Labelling of the seedling proteomes with the fluorescent probe AMS101, which targets VPEs (Misas-Villamil et al., 2013ab), caused two signals of c. 40 kDa (Fig. 2c). The signals have been reported earlier for tomato leaf extracts and probably represent both the intermediate (i) and mature (m) isoforms of VPEs (Misas-Villamil et al., 2013ab). Labelling of these proteins required a reducing agent and was blocked on pre-incubation with iodoacetamide and the caspase-1 inhibitor YVAD, but not by E-64 (Fig. S2), indicating that the signal represents a cysteine protease that is not from the papain protease class. Labelling is also absent at neutral pH (Fig. S2), known to inactivate VPEs (Kuroyanagi et al., 2002). The sensitivity of labelling for YVAD, which inhibits VPEs (Misas-Villamil et al., 2013ab), combined with the selectivity of AMS101 for VPEs by carrying P1 = asparagine (Asn) and P2 = proline (Pro) residues (Misas-Villamil et al., 2013ab), indicates that these signals represent VPEs. However, unexpectedly, the labelling pattern of these putative VPEs of the DSs was similar to that of the PLs, and did not change during the time course (Fig. 2c). Taken together, these observations indicate that the activity of neither the proteasome nor VPEs is differentially regulated in the DSs.
We next studied the activities of PLCPs using DCG-04. This activity-based probe is a biotinylated version of E-64, an irreversible inhibitor of PLCPs (Greenbaum et al., 2000), and has been used to display the activities of PLCPs in plants (van der Hoorn et al., 2004; Richau et al., 2012). Labelling of protein extracts from the PLs and DSs with DCG-04 revealed signals of 25, 30 and 35 kDa (Fig. 2d). These signals were not detected on pre-incubation with a saturating amount of the PLCP inhibitor E-64, which also covalently binds to the active site of PLCPs and therefore inhibits labelling with DCG-04. Based on previous studies, we suggest that the 25-kDa signal represents Phytophthora-inhibited protein 1 (PIP1) and the 35-kDa signal represents C14 (Tian et al., 2007; Shabab et al., 2008; Van Esse et al., 2008). Importantly, this assay revealed a strong induction of 25-kDa PLCP activity in the DSs, peaking at 30 min (Fig. 2d). The 35-kDa signal followed a similar pattern of induction as the 25-kDa signal, although the activity levels were much lower. Surprisingly, in both PLs and DSs, the 25-kDa signal was already increased at t02 (20°C and 100% RH) when compared with t01 (33°C and 100% RH) (Fig. 2d). Therefore, this activity must have been induced on the temperature shift. This observation implies that some of the molecular changes related to HR occur before the decrease in humidity, even though the DSs do not display any symptoms under these conditions.

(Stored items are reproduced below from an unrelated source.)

/-!
# The Kim–Nakamura / Kosters–Pannekoek receptacle `log_ω(E₀(K)) = 𝒪_K` at EVERY additive prime `p ≥ 11`, over
# every UNRAMIFIED `K ⊇ ℚ_p`, with NO torsion hypothesis — F″'s branch `7 < p`

Route `EdixhovenFibreFiveSeven`, crux K★ `StarredOptimalManinUnitFiveSeven` (stmt-BirchSwinnertonDyer-22226),
line `kato-lever`, seat `bsd-line-edix-p2` g4; `--supports` 22226 (helper toward the ONE open stub F″ =
`Literature.NumberTheory.EllipticCurves.kato_neron_isIntegral_twistedSymbolSum_of_additive_five_le`, programme piece
P2 of `Cruxes/StarredOptimalManinUnitFiveSeven/Lines/kato-lever-F2-programme.md`). TOOL theorems only (no definition,
no named fact, no `sorry`); nothing is closed or booked; BSD is not proved by any of this.

WHY. The receptacle `Λ̃ : E₀(K) ↠ 𝒪_K` (seat edix-p1 g5, `StarredOptimalManinUnitFiveSevenReceptacle.
exists_mem_nonsingularReductionSubgroup_satLog_eq`: any `M/ℤ_p` with cuspidal `𝒪_K`-model, `K/ℚ_p` finite unramified,
`p` odd) carries ONE hypothesis, `E₀(K)[p] = 0`, discharged so far on the K★ slice `p ∈ {5,7}`, `4 ≤ v_pΔ_min`
(`…ReceptacleNoTorsion`, p597608). F″ is consumed at EVERY additive `p ≥ 5` (AKR crux #7 `ManinFrameResidueProperR`
through `maninFrameResidueProperR_of_kato`, TDS11 through `twistDegreeStepOrdinary_of_kato_five_le`), and in its branch
`7 < p` Kosters–Pannekoek's Thm. 1 has NO exceptional case. THIS file discharges the hypothesis there: the unit-abscissa
theorem at `p ≥ 11` over any ultrametric field (this seat's `ReceptacleTorsion.
eq_zero_of_prime_nsmul_eq_zero_of_mem_nonsingularReductionSubgroup_short`, p597493) transported from the short form
`y² = x³ + Ax + B` (`A, B ∈ pℤ_p` at any additive `p ≥ 5`, tree `norm_lt_one_of_short`) to an ARBITRARY `ℤ_p`-model
with `‖Δ‖, ‖c₄‖ < 1` along Mathlib's `toShortNF` (`u = 1`, over `ℤ_p ⊂ 𝒪_K`; edix-p1 g5's transport pattern:
`hasNonsingularReduction_variableChange_some_iff` + `VariableChange.pointEquiv`), and then the five receptacle statements
of p596837 with the torsion hypothesis REMOVED at `p ≥ 11`, for any additive `M/ℤ_p` and for the minimal model
`W_ℤ ⊗ ℤ_p` of a globally minimal `W/ℚ` with `Addv W p`.

* §1 `noPTorsion_of_additive_eleven_le` — `M/ℤ_p`, `‖Δ(M)‖, ‖c₄(M)‖ < 1`, `11 ≤ p`, `K` unramified: `E₀(K)[p] = 0`.
* §2 `noPTorsion_of_addv_eleven_le` — the minimal model of `W/ℚ` at an additive `p ≥ 11`.
* §3 ★ receptacle at `p ≥ 11`, any additive `M`: `exists_mem_nonsingularReductionSubgroup_satLog_eq_of_additive_eleven_le`
  (`Λ̃ : E₀(K) ↠ 𝒪_K`), `image_…_eq_…`, `satLog_eq_zero_iff_…`, `…padicLogPointFiniteExt…`,
  `norm_trace_mul_le_one_of_forall_point_of_additive_eleven_le` ((S5b) currency: `exp*_ω(H¹(K,T)) ⊆ 𝒪_K^∨`).
* §4 the same for `W_ℤ ⊗ K`, `Addv W p`, `11 ≤ p` (`…_of_addv_eleven_le`).

References: [KostersPannekoek2017] M. Kosters, R. Pannekoek, arXiv:1703.07888, Thm. 1 (no exceptional case for
`p > 7`), Cor. 2; [KimNakamura2020] C.-H. Kim, K. Nakamura, J. Number Theory 210 (2020), Thm. 2.1, Cor. 2.3, Cor. 2.4,
Remark 1.8 (1); [Mazur1977] B. Mazur, Publ. Math. IHÉS 47 (1977), Ch. III §5 Step 1; [SilvermanAEC2009]
J. H. Silverman, *The Arithmetic of Elliptic Curves*, 2nd ed., III.1, VII.2.1–2.2, VII.3.1, IV.6.4, Exercise 3.7.
-/

set_option autoImplicit false
-- the Theorems namespace of a single-conjunct summit repeats the summit name by design (D-0017)
set_option linter.dupNamespace false

noncomputable section

open scoped Classical NNReal
open WeierstrassCurve Literature.NumberTheory.EllipticCurves Literature.NumberTheory.EllipticCurves.FormalGroupChart
open Literature.NumberTheory.EllipticCurves.CuspJets
open Summit.BirchSwinnertonDyer.Rank1Residual.Additive
open Summit.BirchSwinnertonDyer.Rank1Residual.Additive.BallEval
open Summit.BirchSwinnertonDyer.BirchSwinnertonDyer.Theorems.KPort
open Summit.BirchSwinnertonDyer.BirchSwinnertonDyer.Theorems.StarredOptimalManinUnitFiveSevenReceptacle
open Literature.NumberTheory.GaloisRepresentations.LubinTate (unitBall mem_unitBall_iff)
/-- **Time integration by parts on the slab against a Lipschitz function** (the step "`Ū`, being a
classical solution, will identically satisfy (4.3.4) as an equality" of Dafermos' proof, p. 127,
made quantitative): for `θ ∈ C¹_c` vanishing for `t ≥ T'` (`0 < T' < T`) and supported in
`|x| < R`, and `F` Lipschitz on `[0,T'] × B̄(0,R)`, Fréchet differentiable a.e. on the slab,
`∫_slab ∂ₜθ F = -∫ θ(0,x) F(0,x) dx - ∫_slab θ (DF·e₀)`. [folklore] -/
theorem slab_ibp_time (hT'0 : 0 < T') (hT'T : T' < T)
    (hθ : ContDiff ℝ 1 θ) (hθc : HasCompactSupport θ)
    (hθT : ∀ p : ℝ × EuclideanSpace ℝ (Fin m), T' ≤ p.1 → θ p = 0)
    (hθR : ∀ p ∈ tsupport θ, ‖p.2‖ < R)
    (hFm : AEStronglyMeasurable F (volume.restrict (slab m T)))
    (hF0m : AEStronglyMeasurable (fun x => F (0, x)) volume)
    (hFK : LipschitzOnWith L F (Set.Icc 0 T' ×ˢ closedBall 0 R))
    (hFd : ∀ᵐ p ∂volume, p ∈ slab m T → DifferentiableAt ℝ F p) :
    ∫ p in slab m T, lineDeriv ℝ θ p (dirT m) * F p
      = -(∫ x, θ (0, x) * F (0, x)) - ∫ p in slab m T, θ p * fderiv ℝ F p (dirT m) := by
  haveI := isAddHaarMeasure_volume_spaceTime (m := m)
  set K : Set (ℝ × EuclideanSpace ℝ (Fin m)) := Set.Icc 0 T' ×ˢ closedBall 0 R with hKdef
  have hKc : IsCompact K := isCompact_Icc.prod (isCompact_closedBall _ _)
  have hθt_cont : Continuous fun p => lineDeriv ℝ θ p (dirT m) :=
    continuous_lineDeriv_of_contDiff hθ _
  obtain ⟨B, hB⟩ : ∃ B, ∀ p ∈ K, ‖F p‖ ≤ B := hKc.exists_bound_of_continuousOn hFK.continuousOn
  have hsuppK := tsupport_inter_subset_box hθT hθR
  -- integrability
  have hI1 : IntegrableOn (fun p => lineDeriv ℝ θ p (dirT m) * F p) (slab m T) :=
    integrableOn_slab_lineDeriv_mul hθ hθc hθT hθR hFm hFK _
  have hI2 : IntegrableOn (fun p => θ p * fderiv ℝ F p (dirT m)) (slab m T) :=
    integrableOn_slab_mul_fderiv hθ hθc hθT hθR hFK _
  have hI0 : Integrable (fun x => θ (0, x) * F (0, x)) := by
    obtain ⟨ρ, hρ⟩ := hθc.isCompact.isBounded.subset_closedBall 0
    refine integrable_weight_mul (isCompact_closedBall (0 : EuclideanSpace ℝ (Fin m)) ρ)
      (hθ.continuous.comp (Continuous.prodMk_right 0)) (fun x hx => ?_) hF0m (B := B)
      fun x hx => hB _ (hsuppK ⟨subset_tsupport _ hx, (le_refl (0 : ℝ) : (0 : ℝ) ≤ 0)⟩)
    apply image_eq_zero_of_notMem_tsupport
    intro h; apply hx
    have := mem_closedBall_zero_iff.1 (hρ h)
    exact mem_closedBall_zero_iff.2 ((norm_snd_le ((0 : ℝ), x)).trans this)
  -- Fubini, `x` outer
  have hI1' : Integrable (fun p => lineDeriv ℝ θ p (dirT m) * F p)
      (((volume : Measure ℝ).restrict (Set.Ioo 0 T)).prod volume) := by
    rw [← volume_restrict_slab]; exact hI1
  have hI2' : Integrable (fun p => θ p * fderiv ℝ F p (dirT m))
      (((volume : Measure ℝ).restrict (Set.Ioo 0 T)).prod volume) := by
    rw [← volume_restrict_slab]; exact hI2
  have e1 : ∫ p in slab m T, lineDeriv ℝ θ p (dirT m) * F p
      = ∫ x, ∫ s in Set.Ioo 0 T, lineDeriv ℝ θ (s, x) (dirT m) * F (s, x) := by
    rw [volume_restrict_slab]; exact integral_prod_symm _ hI1'
  have e2 : ∫ p in slab m T, θ p * fderiv ℝ F p (dirT m)
      = ∫ x, ∫ s in Set.Ioo 0 T, θ (s, x) * fderiv ℝ F (s, x) (dirT m) := by
    rw [volume_restrict_slab]; exact integral_prod_symm _ hI2'
  -- per-`x` identity
  have e3 : ∀ x, ∫ s in Set.Ioo 0 T, lineDeriv ℝ θ (s, x) (dirT m) * F (s, x)
      = -(θ (0, x) * F (0, x)) - ∫ s in Set.Ioo 0 T, θ (s, x) * deriv (fun r => F (r, x)) s := by
    intro x
    by_cases hx : x ∈ closedBall (0 : EuclideanSpace ℝ (Fin m)) R
    · refine time_slice_ibp hT'0 hT'T hθ hθc hθT (Lx := L) ?_
      refine LipschitzOnWith.of_dist_le_mul fun s hs s' hs' => ?_
      have := hFK.dist_le_mul (s, x) ⟨hs, hx⟩ (s', x) ⟨hs', hx⟩
      simpa [Prod.dist_eq] using this
    · have h0 : ∀ s, ((s, x) : ℝ × EuclideanSpace ℝ (Fin m)) ∉ tsupport θ := fun s h =>
        hx (mem_closedBall_zero_iff.2 (hθR (s, x) h).le)
      simp [image_eq_zero_of_notMem_tsupport (h0 _), lineDeriv_eq_zero_of_notMem_tsupport (h0 _)]
  -- a.e. in `x`: the slice derivative is the Fréchet derivative
  have e4 : ∀ᵐ x ∂(volume : Measure (EuclideanSpace ℝ (Fin m))),
      ∫ s in Set.Ioo 0 T, θ (s, x) * deriv (fun r => F (r, x)) s
        = ∫ s in Set.Ioo 0 T, θ (s, x) * fderiv ℝ F (s, x) (dirT m) := by
    have h := ae_ae_time_of_ae_slab (measurableSet_of_differentiableAt ℝ F) hFd
    filter_upwards [h] with x hx
    refine integral_congr_ae ?_
    filter_upwards [hx] with s hs
    rw [(hasDerivAt_slice_time hs).deriv]
  -- assemble
  rw [e1, e2]
  calc ∫ x, ∫ s in Set.Ioo 0 T, lineDeriv ℝ θ (s, x) (dirT m) * F (s, x)
      = ∫ x, (-(θ (0, x) * F (0, x))
          - ∫ s in Set.Ioo 0 T, θ (s, x) * fderiv ℝ F (s, x) (dirT m)) := by
        refine integral_congr_ae ?_
        filter_upwards [e4] with x hx
        rw [e3 x, hx]
    _ = (∫ x, -(θ (0, x) * F (0, x)))
          - ∫ x, ∫ s in Set.Ioo 0 T, θ (s, x) * fderiv ℝ F (s, x) (dirT m) :=
        integral_sub hI0.neg hI2'.integral_prod_right
    _ = _ := by rw [integral_neg]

Unexpectedly, after staining the protein membrane with Coomassie to confirm equal protein loading, we detected a clear reduction in the amount of the large subunit of RuBisCo (RBCL) in the extracts from the DSs (Fig. 2e). This reduction was repeatedly observed in our experiments, despite the fact that equal protein amounts were loaded based on protein concentration measurements and when protein extracts were immediately separated on protein gels (Fig. 2a). Interestingly, the samples showing reduced RBCL levels were the same as those showing increased PLCP activity, namely the DSs at t02 and the time points thereafter (Fig. 2e). We also noted that RBCL levels were lower in samples that required longer labelling times (data not shown), which suggests that degradation occurred after protein extraction, possibly by increased activities of PLCPs and/or other proteases.

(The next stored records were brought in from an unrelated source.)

/-- **Row `(0, ≥2 | d ≥ 2)` at the first junction in the literal base-`u_0` coordinates of
`NobleBlocksNTPrime.blockBNTpt₀'`** (second summand of `blockBNTpt₀'_zero_two` with its prefactors), behind `P^{S,0}`.
[cite: FitznerVanDerHofstad2017, App. B Table "B^{(2),ι,a,b}", row a = 0, b ≥ 2, d ≥ 2 (arXiv:1506.07977v2 p. 76); §5.1 (5.4) (p. 48)] -/
theorem nonempty_jPkg_firstE_proper_zero_two_lit (κ : Fin d × Bool)
    (hb : (b (0 : Fin (M + 1)).castSucc).2 = (b (0 : Fin (M + 1)).castSucc).1 + stepVec κ) (hσ : (τ 0).1 = true)
    (hc2 : (τ 0).2 = 2) (ha : a (0 : Fin (M + 1)).castSucc = Sum.inl 0) {a' : Fin 3}
    (ha' : a (0 : Fin (M + 1)).succ = Sum.inl a') (hty : t (0 : Fin (M + 1)).castSucc ≠ (b (0 : Fin (M + 1)).succ).1) :
    Nonempty (JPkg p (jctx M x b w t z a τ (0 : Fin (M + 1)).castSucc) (JFacts M x b w t z a c τ)
      (blockPS (Letters.perc d p) 0 (b (0 : Fin (M + 1)).castSucc).1 (w (0 : Fin (M + 1)).castSucc) *
        (kd (w (0 : Fin (M + 1)).castSucc - (b (0 : Fin (M + 1)).castSucc).1) 0 *
          (kdc (w (0 : Fin (M + 1)).castSucc - (b (0 : Fin (M + 1)).castSucc).1)
              (z (0 : Fin (M + 1)).castSucc - (b (0 : Fin (M + 1)).castSucc).1) *
            ((Letters.perc d p).S (ge 1) (ge 0) (eq 1) (ge 1)
                ((w (0 : Fin (M + 1)).succ - (b (0 : Fin (M + 1)).castSucc).1) -
                  (t (0 : Fin (M + 1)).castSucc - (b (0 : Fin (M + 1)).castSucc).1))
                (stepVec κ - (t (0 : Fin (M + 1)).castSucc - (b (0 : Fin (M + 1)).castSucc).1))
                (-(t (0 : Fin (M + 1)).castSucc - (b (0 : Fin (M + 1)).castSucc).1))
                ((z (0 : Fin (M + 1)).castSucc - (b (0 : Fin (M + 1)).castSucc).1) -
                  (t (0 : Fin (M + 1)).castSucc - (b (0 : Fin (M + 1)).castSucc).1)) *
              (Letters.perc d p).T (ge 2) (ge 1) (ge 1)
                ((z (0 : Fin (M + 1)).castSucc - (b (0 : Fin (M + 1)).castSucc).1) -
                  (t (0 : Fin (M + 1)).castSucc - (b (0 : Fin (M + 1)).castSucc).1))
                (((b (0 : Fin (M + 1)).succ).1 - (b (0 : Fin (M + 1)).castSucc).1) -
                  (t (0 : Fin (M + 1)).castSucc - (b (0 : Fin (M + 1)).castSucc).1)) 0))))) := by
  have he : (b (0 : Fin (M + 1)).castSucc).2 - (b (0 : Fin (M + 1)).castSucc).1 = stepVec κ := by
    rw [hb, add_sub_cancel_left]
  by_cases hwu : w (0 : Fin (M + 1)).castSucc = (b (0 : Fin (M + 1)).castSucc).1
  swap
  · rw [kd_of_ne (sub_ne_zero.2 hwu), zero_mul, mul_zero]
    exact ⟨JPkg.vacuous p _ _ (fun ω K₀ hF => hwu (hF.w_eq_of_exitClass_zero _ ha)) _⟩
  by_cases huz : (b (0 : Fin (M + 1)).castSucc).1 = z (0 : Fin (M + 1)).castSucc
  · rw [hwu, huz, kdc_self, zero_mul, mul_zero, mul_zero]
    refine ⟨JPkg.vacuous p _ _ (fun ω K₀ hF => ?_) _⟩
    obtain ⟨⟨-, -, -, -, -, huz', -⟩, -⟩ := firstEProper_facts M x b w t z a c τ hF hσ ha ha' hty hc2
    exact huz' huz
  rw [hwu, sub_self, kd_self, one_mul, kdc_of_ne (fun h => huz (sub_eq_zero.1 h.symm).symm), one_mul,
    sub_sub_sub_cancel_right, sub_sub_sub_cancel_right, sub_sub_sub_cancel_right, ← he,
    sub_sub_sub_cancel_right, neg_sub]
  have h := nonempty_jPkg_firstE_proper_zero_two p M x b w t z a c τ κ hb hσ hc2 ha ha' hty
  rw [hwu] at h
  exact h
import Mathlib.Analysis.Calculus.BumpFunction.FiniteDimension
import Mathlib.Analysis.SpecialFunctions.SmoothTransition
import Literature.Analysis.FluidPDE.CKNLocalRegularityRRS
import HarnessLib

/-!
# Cylinder cut-offs and the telescoping pressure test functions of RRS's Step 2

Analysis/FluidPDE support file (all results proved) for Step 2 of the induction in the proof of
Robinson–Rodrigo–Sadowski, *The Three-Dimensional Navier–Stokes Equations* (2016), Theorem 15.3
(the target `RRS2016.step2_force` of `CKNLocalRegularityRRS.lean`), used in
`CKNLocalRegularityRRSStep2.lean`.

RRS p. 222: "For each `k ≥ 1` we choose a cutoff function `χ_k ∈ C_c^∞(ℝ³ × (-∞, s])` with
`0 ≤ χ_k ≤ 1`, `χ_k ≡ 1` on `Q̄_{7r_k/8}`, `supp χ_k ∩ Q̄_1 ⊂ Q̄_{r_k}`, and `|∇χ_k| ≤ 16 r_k⁻¹`"
(footnote 6: `χ_k(x, t) = χ((x - a)/r_k, (t - s)/r_k²)` for a fixed profile `χ`), and the
telescoping decomposition
`I₃ = 2 Σ_{k=1}^{n-1} ∫ p (u·∇)[(χ_k - χ_{k+1}) φ_n] + 2 ∫ p (u·∇)(χ_n φ_n)`.

* `RRS2016.cylCut z r` — the cut-off `χ_{z,r}(τ, y) = B((y - a)/r) · T((s - τ)/r²)` with a
  Mathlib `ContDiffBump` `B` (`= 1` on `‖w‖ ≤ 7/8`, supported in `‖w‖ < 1`) and a smooth
  transition `T` (`= 1` for `σ ≤ 49/64`, `= 0` for `σ ≥ 1`); `0 ≤ χ ≤ 1`, `χ = 1` on the closed
  cylinder of radius `7r/8` below `s`, `χ(τ, y) ≠ 0 ⟹ ‖y - a‖ < r ∧ s - r² < τ`, and
  `‖∇χ‖ ≤ c_χ / r` for an absolute `c_χ` (`exists_norm_fderiv_cylCut_le`; the printed `16` is
  replaced by the unspecified bound of the chosen profile, which is all the proof uses).
* `RRS2016.cylCutN z n m` — the truncated family `χ'_m = χ_{z, r_m}` (`m ≤ n`), `0` (`m > n`).
* `RRS2016.presTest z n φ k = (χ'_k - χ'_{k+1}) φ` — the pressure test functions, so that
  `Σ_{k=1}^{n} presTest k = χ_{r_1} φ` (`sum_presTest_eq`; for `k = n` this is `χ_n φ`).
* `RRS2016.norm_fderiv_presTest_le` — the gradient bound
  `‖∇[(χ_k - χ_{k+1}) φ](τ, ·)‖ ≤ (256 + 136 c_χ) C₁ r² r_k⁻⁴` below the top time, from the
  bounds (i)–(ii) of Lemma 15.11 for `φ = φ_{n+1}` (RRS p. 223: "the support of `χ_k - χ_{k+1}`
  is contained in `Q_{r_k} ∖ Q_{r_{k+2}}` where `|∇φ_n| ≤ C₁ r_n² r_{k+2}⁻⁴`", plus the terms
  `φ ∇χ_k`, `φ ∇χ_{k+1}` living on the rings `k`, `k + 1`), and
  `fderiv_presTest_eq_zero_of_notMem` — `∇Φ_k(τ, ·)` vanishes off `Q_{r_k}(z)`.

## References

* J. C. Robinson, J. L. Rodrigo, W. Sadowski, *The Three-Dimensional Navier–Stokes Equations*,
  Cambridge Studies in Advanced Mathematics 157, CUP (2016), proof of Theorem 15.3, Step 2,
  pp. 221–223. [RobinsonRodrigoSadowski2016]
-/

noncomputable section
import Mathlib
import HarnessLib
import HarnessLib.Audit
import Summits.NavierStokesRegularity.Statement
import Literature.Analysis.FluidPDE.ClassicalSolution
import Literature.Analysis.FluidPDE.LerayHopf
import Summits.NavierStokesRegularity.NavierStokesRegularity.Theorems.BlowupAssembly
import HarnessLib.Audit.Status.Attr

Dynamic changes in the activity of intracellular and extracellular SHs during HR
SHs are another class of hydrolytic enzyme, whose activity has been shown to respond to infection in other plant–pathogen systems (Kaschani et al., 2009). SHs carry an active site serine (Ser) residue and include proteases, lipases, acyltransferases and esterases. To study SHs in the DSs, we used TriNP, a probe containing a phosphonate warhead, a fluorophore for in-gel fluorescence visualization and biotin for affinity purification of labelled proteins (Nickel et al., 2012). Analysis of the activity profile of SHs in total protein extracts of the tomato DSs revealed several signals that were absent in the no-probe control (Fig. 3a). Moreover, the drop in temperature changed the activity profile dramatically. A 70-kDa signal (#1) appeared in both PLs and DSs, but was much stronger in DSs (Fig. 3a). A 50-kDa signal (#2), which was present in both PLs and DSs, remained constant in the PLs at the different time points, but was clearly reduced in the DSs on decreasing the temperature (t01) and remained low on decreasing the humidity (Fig. 3a). Furthermore, a 40-kDa signal (#3) increased on the temperature shift in both PLs and DSs, but was again much stronger in DSs (Fig. 3a). Other low-molecular-weight signals (below 40 kDa) also appeared only in the DS samples at t02 and later time points (Fig. 3a). The activity profile of the DSs at t01 was identical to that of the PLs, indicating that there are no major differences in SH activity between PLs and DSs in non-inductive conditions (33°C and 100% RH). These results demonstrate differential SH activity in the DSs.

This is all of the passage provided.